R - Looping with while always results in missing value where TRUE/FALSE is expected

EDIT: I implemented offered solutions so far, and the code looks way cleaner now. This was the key to finally finding my error. It was a logical condition that I didn't check within the while loop. It could happen that the iterator would exceed the number of elements in the vector and thus pass a "NA" to the while condition! Thx
I also changed the solution to use vector assignments to store the results and then recombine after the for loop, as vector indexing seems to be way faster than data.table indexing and value assignment within the loop.
Pls let me apologize first for any errors and lack of information for troubleshooting my problem as this is my first post so far. I have already read that this can happen accidentally whenever ther is an error in a computation and the value of a condition results in an error, such as
if (TRUE & sqrt(-1))
It's been days and I am still receiving this error. It really gives me a headache, as the inherent logic behind such code is actually pretty straigth forward and I still can't properly formalize it. It goes like following: Compare for each unique bond ID contained in a vector of size N (loop through with i), the static value of its corresponding maturity to 7 periods' end date for distinct set of rules (loop through with k) to determine which periods with unique rules the respective issue falls into, and then determine by looping through all the periods' size thresholds (loop through by l) to find if a particular issue has violted these minimium size requirements. If a violation is determined, I can assign the date of the violation. If (l == k), I can reckon that for all periods that the issue's maturity falls into, have also successfully looped through the corresponding size requirements checks and as such hasn't violated any rules. I then assign the result of the conditional checks as corresponding binary values in a new data.table column as well as the violation date. So far, I really cant determine what is casusing this error.

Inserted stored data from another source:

/-- **The Hodge pieces of the direct sum are the direct sums of the pieces**:
`x ∈ (⊕ W_j)^{p,q} ↔ ∀ j, x_j ∈ W_j^{p,q}`. [cite: DeligneHodgeII1971, 2.1] -/
theorem mem_pi_piece_iff (H : ∀ j, HodgeStructure (W j) n) {p q : ℤ} (hpq : p + q = n)
    {x : ℂ ⊗[ℚ] (∀ j, W j)} :
    x ∈ (pi H).piece p q ↔ ∀ j, piEquiv W x j ∈ (H j).piece p q := by
  simp only [mem_piece_iff _ hpq, mem_pi_F_iff, piEquiv_conj]
  exact ⟨fun h j ↦ ⟨h.1 j, h.2 j⟩, fun h ↦ ⟨fun j ↦ (h j).1, fun j ↦ (h j).2⟩⟩

/-- **The Hodge classes of the direct sum are the families of Hodge classes**:
`Hdgᵖ(⊕ H_j) = Π_j Hdgᵖ(H_j)`. [cite: DeligneHodgeII1971, 2.1] -/
theorem mem_hodgeClasses_pi_iff (H : ∀ j, HodgeStructure (W j) n) {p : ℤ} {v : ∀ j, W j} :
    v ∈ (pi H).hodgeClasses p ↔ ∀ j, v j ∈ (H j).hodgeClasses p := by
  simp only [mem_hodgeClasses_iff, mem_pi_F_iff, ofRat_apply, piEquiv_tmul]

/-- The complexification of a direct sum of bilinear forms, computed componentwise. [folklore] -/
theorem baseChange_sum_compl₁₂_proj (Q : ∀ j, LinearMap.BilinForm ℚ (W j))
    (x y : ℂ ⊗[ℚ] (∀ j, W j)) :
    LinearMap.BilinForm.baseChange ℂ
        (∑ j, (Q j).compl₁₂ (LinearMap.proj j) (LinearMap.proj j)) x y =
      ∑ j, (Q j).baseChange ℂ (piEquiv W x j) (piEquiv W y j) := by
  induction x using TensorProduct.induction_on with
  | zero => simp
  | tmul a v =>
    induction y using TensorProduct.induction_on with
    | zero => simp
    | tmul b w =>
      simp [LinearMap.BilinForm.baseChange_tmul, Finset.sum_smul]
    | add y₁ y₂ h₁ h₂ => rw [map_add, map_add, h₁, h₂, ← Finset.sum_add_distrib]; simp
  | add x₁ x₂ h₁ h₂ =>
    rw [map_add, map_add, LinearMap.add_apply, h₁, h₂, ← Finset.sum_add_distrib]
    simp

My data looks like following. I have a pretty large data.table containing bond issue identifiers and various other column variables that describe those issues. It was imported as initially with the read_dta() function and then transformed to a data.table with setDT().

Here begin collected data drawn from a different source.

/-!
# Seam-adapted gluing witnesses exist (discharge of `exists_seamAdaptedWitnesses`)

This file proves the named fact `Literature.Topology.FourManifolds.exists_seamAdaptedWitnesses`
(`CorkDecompositionSplittingProof.lean`, §1): if `X = A ∪_φ B` is glued from smooth manifolds with
boundary along `φ : ∂A ≅ ∂B` (`Literature.Topology.FourManifolds.IsBoundaryGluing`) and
`kA : ℝᵐ₊ ↪ A`, `kB : ℝᵐ₊ ↪ B` are half-discs whose flat faces correspond under `φ`, then the
gluing admits witnesses `(jA, jB)` for which `jA ∘ kA` and `jB ∘ kB ∘ r` (`r` the reflection in the
boundary hyperplane) fit together to a smooth disc `i : ℝᵐ ↪ X` straddling the seam
(`Literature.Topology.FourManifolds.exists_seamAdaptedWitnesses_holds`). This is the
*compatibility (uniqueness) of collars* in Hirsch's proof of the uniqueness of the smooth structure
on a gluing (*Differential Topology* (1976), Ch. 8, §1, Thm. 1.9 with Thm. 1.8, and §2; Munkres,
*Elementary Differential Topology* (1966), §6).

With it, the cork decomposition theorem `Literature.Topology.FourManifolds.corkDecomposition`
(`CorkTwist.lean`; Curtis–Freedman–Hsiang–Stong 1996, Matveyev 1996) depends on a single named
fact, Matveyev's Theorem part 1 together with the "Fact" of the proof of part 2
(`Literature.Topology.FourManifolds.Matveyev1996_partOne_and_fact`, the 5-dimensional h-cobordism
and Kirby-calculus content): `Literature.Topology.FourManifolds.corkDecomposition_of_partOne_and_fact`.

## The proof

All analytic ingredients are in the tree; this file assembles them.

* §1–§2 Euclidean preliminaries (flat discs `{w 0 = 0, ‖tail w‖ ≤ R}` are compact, open sets
  containing them contain closed boxes; an injective `C^∞` map with invertible derivatives on an
  open set of a Banach space is a diffeomorphism onto an open set).
* §3 **The tangential cut-off** (`exists_halfSpaceDiffeomorph_of_flatCollarGerm`). A *flat collar
  germ* is a `C^∞` diffeomorphism `M₀` between open subsets of `ℝᵏ⁺¹` defined near a flat disc,
  fixing the hyperplane pointwise and carrying the upper side to the upper side. Its derivative at
  a hyperplane point is the identity on the hyperplane and has *positive* normal–normal entry
  (`fderiv_germ_upNormal_pos`: nonnegative by Fermat's theorem on the half space, Mathlib
  `IsLocalMinOn.hasFDerivWithinAt_nonneg`, nonzero by invertibility). Hence the cut-off
  `μ = id + χ(tail)·(M₀ - id)` is again a local diffeomorphism along the hyperplane (its derivative
  `(1 - χ) id + χ DM₀` is injective), injective near a large flat disc
  (`exists_isOpen_injOn_of_isCompact`), with `(μ w) 0 > 0` for `w 0 > 0` (a convex combination),
  i.e. a *supported flat collar* in the sense of `FlatCollarTransplant.lean`, whose main theorem
  `FlatCollar.IsSupportedFlatCollar.exists_diffeomorph` turns it into a diffeomorphism `Θ` of the
  closed half space equal to `M₀` near the face, to the identity far out, fixing the hyperplane.
* §4 Transport of a compactly supported diffeomorphism of the half space along a half-disc
  `kB : ℝᵐ₊ ↪ B` to a diffeomorphism `β` of `B` (`embTransportDiffeomorph`, the identity off the
  image; cf. the tree's `chartTransport`).
* §5–§6 Local diffeomorphisms from local agreement with partial diffeomorphisms; the reflection
  `r` as a linear isomorphism.
* §7 **The main theorem** (`exists_seamAdapted_of_isBoundaryGluing`). Take any witnesses
  `(jA, jB)`; bicollar the seam along `jA ∘ kA` and along `jB ∘ kB` (`exists_seamBicollar`,
  `SeamBicollar.lean`: two-sided extensions `K`, `K_B` seeing `jA(A)`, resp. `jB(B)`, exactly from
  above). The comparison germ `M₀ = K_B⁻¹ ∘ K ∘ r` is a flat collar germ (it fixes the hyperplane
  because the faces of `kA`, `kB` correspond under the seam relation; it preserves the upper side
  because a point strictly below the seam of `K` is not in `jA(A)`, hence in `jB(B)`, hence weakly
  above the seam of `K_B`, and not on it). With `Θ`, `β` as above, `jB' = jB ∘ β` is again a
  witness (`β` fixes `∂B` pointwise), and `i₀ = jA ∘ kA ∪ jB' ∘ kB ∘ r` coincides with `K` near the
  seam (`jB' ∘ kB ∘ r = jB ∘ kB ∘ M₀ ∘ r = K_B ∘ K_B⁻¹ ∘ K` there), with `K` above and with seam
  charts of `(jB', kB)` below: an injective local diffeomorphism on the ball of radius `3`, which
  the radial stretch `ℝᵐ ≅ B(0, 3)` (`RadialStretch.lean`) reparametrises into the required disc
  (a smooth embedding with open range by `isSmoothEmbedding_of_isLocalDiffeomorph`).

## Main statements

* `exists_halfSpaceDiffeomorph_of_flatCollarGerm`: flat collar germs extend, after restriction to
  a neighbourhood of the face, to compactly supported diffeomorphisms of the half space.
* `exists_seamAdapted_of_isBoundaryGluing`, `exists_seamAdaptedWitnesses_holds`: the fact.
* `corkDecomposition_of_partOne_and_fact`:
  `Matveyev1996_partOne_and_fact → corkDecomposition`.

## References

* M. W. Hirsch, *Differential Topology*, GTM 33, Springer (1976), Ch. 8, §1, Thm. 1.8 (uniqueness
  of collars / ambient tubular neighbourhoods), Thm. 1.9 (smoothing a gluing) and their proofs,
  pp. 181–182; §2 (gluing), p. 184. [HirschDT1976]
* J. R. Munkres, *Elementary Differential Topology*, Ann. of Math. Studies 54 (1966), §6.
  [Munkres1966]
* R. Matveyev, *A decomposition of smooth simply-connected h-cobordant 4-manifolds*,
  J. Differential Geom. 44 (1996), 571–582; arXiv:dg-ga/9505001 (Theorem; proof of part 2, fig. 2).
  [Matveyev1996]
-/

open scoped Manifold ContDiff Topology
open Set Function Metric Filter
variable {g : LorentzianMetric (𝓡 d) ∞ M} [g.HasLeviCivita]
  [CovariantDerivative.ContMDiffCovariantDerivative g.leviCivita 1] (τ : TimeOrientation g)
  {g' : LorentzianMetric (𝓡 d) ∞ M'} [g'.HasLeviCivita]
  [CovariantDerivative.ContMDiffCovariantDerivative g'.leviCivita 1] (τ' : TimeOrientation g')
import Literature.Barriers.CriticalPhenomena.RigorousRGSmallParameterHHWBleherSinai
import Literature.Barriers.CriticalPhenomena.RigorousRGSmallParameterNarrowReduction
import HarnessLib

/-!
# HHW Theorem 1.1 and the narrowed barrier from Theorem 2.2 and the strip condition

Assembly on the Hara–Hattori–Watanabe side of `RigorousRGSmallParameterNarrow`
(`= Slade2017_thm141 ∧ HaraHattoriWatanabe2001_thm11`). With
`HierarchicalRG.HaraHattoriWatanabe2001_thm21_corrected_holds` (`…HHWBleherSinai`: Theorem 2.1 in
the form its printed proof establishes, PROVED) and `HaraHattoriWatanabe2001_eqA1_holds`
(`…HHWNewman`, PROVED), the p. 6 argument of the paper ("Proof of Theorem 1.1 for `d = 4` assuming
Theorem 2.1 and Theorem 2.2": `μ_{4,N} → 0`, `μ_{2,N} → 1` at `s_c`, then (A.1) and Lévy, as in
`HaraHattoriWatanabe2001_thm11_of_parts`) gives:

* **`HaraHattoriWatanabe2001_thm11_of_thm22_of_strip`** — Theorem 1.1 from Theorem 2.2
  (`HaraHattoriWatanabe2001_thm22`; the tree derives it from Newman's bound (A.6), now proved, and
  the compiler-checked certificate of §5, `…HHWThm22`) and the critical-mass strip condition
  `HierarchicalRG.Thm21StripHypothesis 70 100` ((2.13) at the levels `70 ≤ N < 100` on
  `[s̲₁₀₀, s̄₁₀₀]`, certified by the computation of `…HHWStripCert`; see `…HHWThm21Statement` for why
  the printed proof of Theorem 2.1 needs it);
* **`rigorousRGSmallParameterNarrow_of_criticalCurve_of_thm22_of_strip`** — the narrowed barrier
  from Slade's critical curve (`LongRangePhi4.Slade2017_criticalCurve`, the remaining leaf on the
  long-range side), Theorem 2.2 and the strip condition.

Both are axiom-clean (the certificate enters only through the hypotheses).

## References

* T. Hara, T. Hattori, H. Watanabe, Comm. Math. Phys. 220 (2001) 13–40, Theorems 1.1, 2.1, 2.2
  (p. 6), Appendix A.
* G. Slade, Comm. Math. Phys. 358 (2018) 343–436, Theorem 1.4.1.
-/

noncomputable section

namespace Literature.Barriers.CriticalPhenomena

open _root_.MeasureTheory _root_.ProbabilityTheory _root_.Filter _root_.Set
open scoped _root_.Topology

/-- **HHW Theorem 1.1 from Theorem 2.2 and the strip condition**: the corrected Theorem 2.1
(proved) gives `s_c ∈ [s̲₁₀₀, s̄₁₀₀]` with `μ_{4,N} → 0`, `μ_{2,N} → 1`; then `ĥ_N → e^{-ξ²}` by (A.1)
(proved) and weak convergence by Lévy — the proof on p. 6.
[cite: HaraHattoriWatanabe2001, Theorem 1.1 (proof, p. 6)] -/
theorem HaraHattoriWatanabe2001_thm11_of_thm22_of_strip (h22 : HaraHattoriWatanabe2001_thm22)
    (hstrip : HierarchicalRG.Thm21StripHypothesis 70 100) : HaraHattoriWatanabe2001_thm11 := by
  obtain ⟨hhyp, hlow, -⟩ := h22
  obtain ⟨s_c, ⟨hsc1, -⟩, h4, h2⟩ :=
    HierarchicalRG.HaraHattoriWatanabe2001_thm21_corrected_holds 70 100 (by norm_num) hhyp hstrip
  have hs_pos : 0 < s_c := lt_of_lt_of_le (by norm_num) (hlow.trans hsc1)
  refine ⟨s_c, hs_pos, fun g => ?_⟩
  let μs : ℕ → ProbabilityMeasure ℝ := fun N => ⟨HierarchicalRG.traj s_c N, inferInstance⟩
  let μ0 : ProbabilityMeasure ℝ := ⟨gaussianReal 0 2, inferInstance⟩
  have hconv : Tendsto μs atTop (𝓝 μ0) := by
    apply ProbabilityMeasure.tendsto_of_tendsto_charFun
    intro t
    have h := HierarchicalRG.tendsto_charFun_traj HaraHattoriWatanabe2001_eqA1_holds hs_pos.le h2 h4 t
    have e : charFun (μ0 : Measure ℝ) t = ((Real.exp (-t ^ 2) : ℝ) : ℂ) := by
      change charFun (gaussianReal 0 2) t = _
      rw [charFun_gaussianReal]
      push_cast
      congr 1
      ring
    rw [e]
    exact h
  exact (ProbabilityMeasure.tendsto_iff_forall_integral_tendsto.1 hconv) g

/-- **The narrowed barrier `RigorousRGSmallParameterNarrow` from Slade's critical curve, Theorem 2.2
and the strip condition** — everything else on the Hara–Hattori–Watanabe side being proved.
[cite: HaraHattoriWatanabe2001, Theorem 1.1] [cite: Slade2017, Theorem 1.4.1] -/
theorem rigorousRGSmallParameterNarrow_of_criticalCurve_of_thm22_of_strip
    (hS : LongRangePhi4.Slade2017_criticalCurve) (h22 : HaraHattoriWatanabe2001_thm22)
    (hstrip : HierarchicalRG.Thm21StripHypothesis 70 100) : RigorousRGSmallParameterNarrow :=
  rigorousRGSmallParameterNarrow_of_thm141_of_thm11 (rigorousRGSmallParameter_of_criticalCurve hS)
    (HaraHattoriWatanabe2001_thm11_of_thm22_of_strip h22 hstrip)

end Literature.Barriers.CriticalPhenomena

I extract 3 columns out of this data.table, using
issue_IDs.vec <- as.numeric(issues.dt[[2]])
maturity.vec <- as.Date(issues.dt[[8]], "%Y-%m-%d")
offerings_atm.vec <- as.numeric(issues.dt[[33]])

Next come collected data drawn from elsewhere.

import Literature.Analysis.FluidPDE.FluidComputer.ShellTransferParseval
import Literature.Analysis.FluidPDE.FluidComputer.GalerkinEnergyBalance
import Literature.Analysis.FluidPDE.FluidComputer.ClassicalLatticeData

/-!
# Parseval for the energy, the enstrophy and the helicity of a truncated Fourier field: the physical-space `E = ½⟨|u|²⟩`, `Z = ½⟨|∇u|²⟩ = ½⟨|ω|²⟩`, `H = ⟨u·ω⟩` equal the spectral sums

HONEST FRAMING (cell `pub-fluidc`, verbatim): *low prior, high value-of-information experiment on
Tao's machine paradigm; NOT a claim that NS blows up.* Nothing here concerns the Navier–Stokes
evolution. For a real, incompressible field of Fourier coefficients `û` (`ShellTransfer.FourierVelocity`)
and a finite mode set `S` closed under `k ↦ -k` (the mode set of a dealiased pseudo-spectral code is),
the physical fields are the trigonometric polynomials `u_j = Σ_{k∈S} û_j(k) e^{ik·x}`
(`ShellTransfer.field`, from ShellTransferParseval). PROVED:

* `conj_field` / `field_im_eq_zero`: `u_j` is REAL-valued (reality of `û` + symmetry of `S`);
* `cellIntegralC_fieldSq`: `∫∫∫_cell Σ_j u_j² = (2π)³ Σ_{k∈S} Σ_j |û_j(k)|²`, i.e.
  **`½⟨|u|²⟩ = ½ Σ_{k∈S} |û(k)|² = truncEnergy û S`** (`truncEnergy_eq_cellMean`, and in the
  real-field vocabulary of ClassicalLatticeData `cellEnergy (Re u₀) (Re u₁) (Re u₂) = truncEnergy û S`,
  `cellEnergy_field_eq_truncEnergy`) [folklore: Parseval/Plancherel on `𝕋³` for trigonometric
  polynomials; normalisation `E = ½⟨|u|²⟩` as in [cite: VanReesEtAl2011VortexSpectral, §3.1] and
  [cite: DoeringGibbon1995, §5.3 (5.3.18)]];
* `cellIntegralC_dfieldSq`: `∫∫∫ Σ_{l,j} (∂_l u_j)² = (2π)³ Σ_{k∈S} |k|² Σ_j |û_j(k)|²`, i.e.
  **`½⟨|∇u|²⟩ = ½ Σ |k|²|û(k)|² = truncEnstrophy û S`** (`truncEnstrophy_eq_cellMean`, v2) [folklore].

So the `E_S`, `Z_S` of GalerkinEnergyBalance (whose exact budget `dE_S/dt = -2νZ_S + ε_in` is
proved there) ARE the cell-averaged energy and gradient-enstrophy a code prints, for the truncated
field it holds. Every integral is an iterated interval integral of a finite sum of plane waves,
computed in closed form (`cellIntegralC_sum_wave`). No named facts (D-0026).

v2 (literature seat gen 15, append-only) — THE VORTICITY FORM, i.e. the finite-mode-set case of
`⟨|∇u|²⟩ = ⟨|ω|²⟩` for divergence-free fields on `𝕋³` [folklore]:

* `kcross`, `curl` (the vorticity coefficient field `ω̂(k) = ik × û(k)`, again a `FourierVelocity`:
  reality and `k·ω̂ = 0` proved), `normSq_kcross_sum` (Lagrange's identity with `k·û = 0`:
  `Σ_j|(k × û)_j|² = |k|²|û|²`), `modalEnergy_curl`, **`truncEnergy_curl`: `E_S(curl û) = Z_S(û)`**;
* `field_curl_zero/one/two` (`ω_S = ∇ × u_S` componentwise through `dfield`),
  `hasDerivAt_field_re_x/y/z`, `vorticity₁/₂/₃_field_re` (ClassicalLatticeData's coordinate-line
  `vorticityⱼ` of the real fields `Re u_j` is `Re ω_{S,j}`);
* **`cellEnstrophy_field_eq_truncEnstrophy`: `ClassicalLatticeData.cellEnstrophy (Re u) = ½⟨|ω|²⟩
  = truncEnstrophy û S`** and `cellEnstrophy_field_eq_half_mean_gradSq` (`½⟨|ω|²⟩ = ½⟨|∇u|²⟩`),
  plus `truncEnstrophy_eq_cellMean` (the name v1's summary used for `cellIntegralC_dfieldSq`, now a
  theorem). Incompressibility is essential here (a gradient mode has `ω̂ = 0`, `|k|²|û|² ≠ 0`).

With v2 the typed chain datum → `E(0)`, `Z(0)` (cell averages through the vorticity, as the numbers
`1/8, 3/8` / `3/8, 33/8` of ClassicalLatticeData are computed) → spectral `E_S`, `Z_S` → exact
truncated budget is closed for BOTH quadratic invariants a pseudo-spectral code reports.

v3 (literature seat gen 15, append-only) — THE HELICITY and the spectral realizability bound
[folklore]:

* `cellIntegralC_fieldMul` (bilinear Parseval `∫∫∫ Σ_j u_j v_j = (2π)³ Σ_{k∈S} Σ_j û_j(k) conj v̂_j(k)`
  for two truncated real fields on one symmetric mode set), `modalHelicity` (`H(k) = Re(û·conj ω̂)`),
  `truncHelicity`, `modalHelicity_neg` (`H(-k) = H(k)`);
* **`cellHelicity_field_eq_truncHelicity`: `ClassicalLatticeData.cellHelicity (Re u) = ⟨u·ω⟩ =
  truncHelicity û S`** — the third datum number (`H(0) = 0` TG/KP; `H = 2E` for the ABC datum of
  ABCFlowData) is the spectral helicity;
* **`abs_modalHelicity_le`: `|H(k)| ≤ 2|k| E(k)`** (Cauchy–Schwarz with `|ω̂(k)| = |k||û(k)|`), and
  `abs_truncHelicity_le`; Beltrami modes (`ω̂ = ±|k|û`, every ABC mode) attain the bound.

v4 (literature seat gen 17, append-only) — THE INTEGRATED SCHWARZ BOUND [cite: Lesieur1990, Ch. V §6
(V-6-11)–(V-6-13)] (there `|H(k)|/k < E(k)` for the helicity spectrum of `½⟨u·(∇×u)⟩`, i.e. the present
`|H(k)| ≤ 2|k|E(k)` for `⟨u·ω⟩`; the integrated form is the Schwarz inequality
`|⟨u·ω⟩| ≤ ⟨|u|²⟩^{1/2}⟨|ω|²⟩^{1/2}` [folklore]):

* **`abs_truncHelicity_le_sqrt`: `|H_S| ≤ 2 √E_S √Z_S`** for every coefficient field and every finite
  mode set (`truncHelicity_sq_le`: `H_S² ≤ 4 E_S Z_S`); on a mask with `|k|² ≤ K²` also
  `|H_S| ≤ 2K E_S` (`abs_truncHelicity_le_of_knormSq_le`);
* **`abs_cellHelicity_field_le`**: the same bound for the cell averages of the real truncated fields,
  `|cellHelicity| ≤ 2 √cellEnergy √cellEnstrophy` (through the three Parseval identities above) — the
  row-level realizability check `|H| ≤ 2√(E·Z)` for every diag row of either engine that carries `H`,
  and the statement that the relative helicity `H/(2√(EZ))` a code prints lies in `[-1, 1]`.
-/

noncomputable section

Next, I transform eligibility criteria of an index as following.
# (1) Creating size requirement end periods (valid thru) ----
size_req_per_1 <- as.Date("1992-01-01", "%Y-%m-%d")
size_req_per_2 <- as.Date("1994-01-01", "%Y-%m-%d")
size_req_per_3 <- as.Date("1999-07-01", "%Y-%m-%d")
size_req_per_4 <- as.Date("2003-10-01", "%Y-%m-%d")
size_req_per_5 <- as.Date("2004-07-01", "%Y-%m-%d")
size_req_per_6 <- as.Date("2017-02-01", "%Y-%m-%d")
size_req_per_7 <- as.Date("2021-02-01", "%Y-%m-%d")
size_req_val_per.vec <- c(size_req_per_1, size_req_per_2, size_req_per_3, size_req_per_4,
size_req_per_5, size_req_per_6, size_req_per_7)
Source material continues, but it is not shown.